As a busy UK press photographer finding the right software to complete my work flow and get my images to the picture desk as soon as possible is a priority. I was using Apple Aperture for a number of years on my Macbook 2.5ghz Intel Core 2Duo, but as my workload increased, Aperture seemed to be holding me back. It would take a few minutes to boot up and occasionally I would get locked out whilst it rendered previews. It really did start to make the difference between getting the images to the desk quickly and not.

After asking around fellow snappers, it soon became apparent that most of them use Photo Mechanic (PM) by Camera Bits. I found myself wondering if this was a professionals secret. How had I never heard of it? I set out to investigate it as an option for processing my images.

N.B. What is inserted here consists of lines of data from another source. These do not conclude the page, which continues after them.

import Summits.ABC.StewartYu.KummerThirdDoor
import Summits.ABC.StewartYu.Y07OfYu2007
import HarnessLib

/-!
# Cell abc-stewartyu, M3: end-to-end wiring check of the Kummer door — the named fact `yu2007_padicLogForm_rat`
# gives `BakerMethodBounds` THROUGH THE PRIME TEXTS

`Summits/ABC/StewartYu/KummerThirdSanity.lean` — cell `abc-stewartyu` (seat p3; one theorem, no named fact minted).
Integration test of the staged rung route `PadicPrimesKummerThird` (F-A1 = Stewart–Yu 2001): lit's dossier theorems
`Y07.y07Odd_of_yu2007` / `Y07.y07Two_of_yu2007` (the named fact `Literature.Barriers.ABC.yu2007_padicLogForm_rat` implies the two
crux texts, p448111) composed with p3's door `KummerThird.BakerMethodBounds_of_y07` (the two texts imply the barrier declaration,
p448673) yield `yu2007_padicLogForm_rat → BakerMethodBounds` by a route that touches ONLY `p`-adic bounds for rational primes —
so the route's items are wired consistently (texts byte-compatible across the three seats' files) and the tree's direct door
`BakerMethodBounds_of_yu_kummerArchBound₂` has a primes-only twin.  CONDITIONAL on the named fact (nothing new is claimed
unconditionally); its value is the kernel check of the composition. [folklore]
-/

namespace Summit.ABC.StewartYu.KummerThird

/-- **Wiring check (conditional on the named fact)**: Yu 2007 for rationals ⇒ the prime texts `Y07Odd`, `Y07Two`
(lit) ⇒ `BakerMethodBounds` (p3's Kummer door). [folklore] -/
theorem bakerMethodBounds_of_yu2007_via_primes (h : Literature.Barriers.ABC.yu2007_padicLogForm_rat) :
    Literature.Barriers.ABC.BakerMethodBounds :=
  BakerMethodBounds_of_y07 (Y07.y07Odd_of_yu2007 h) (Y07.y07Two_of_yu2007 h)

end Summit.ABC.StewartYu.KummerThird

I downloaded an evaluation copy from Camerabits.com. Their very basic website didn’t inspire confidence initially but did promise ‘The Essence of Editing’ and ‘The Ultimate Professional Work flow Tool’. It offered a ‘fast and easy to use image browser’ It also had a comprehensive manual within the support documents which proved invaluable as I stumbled my way through the initial hours of use.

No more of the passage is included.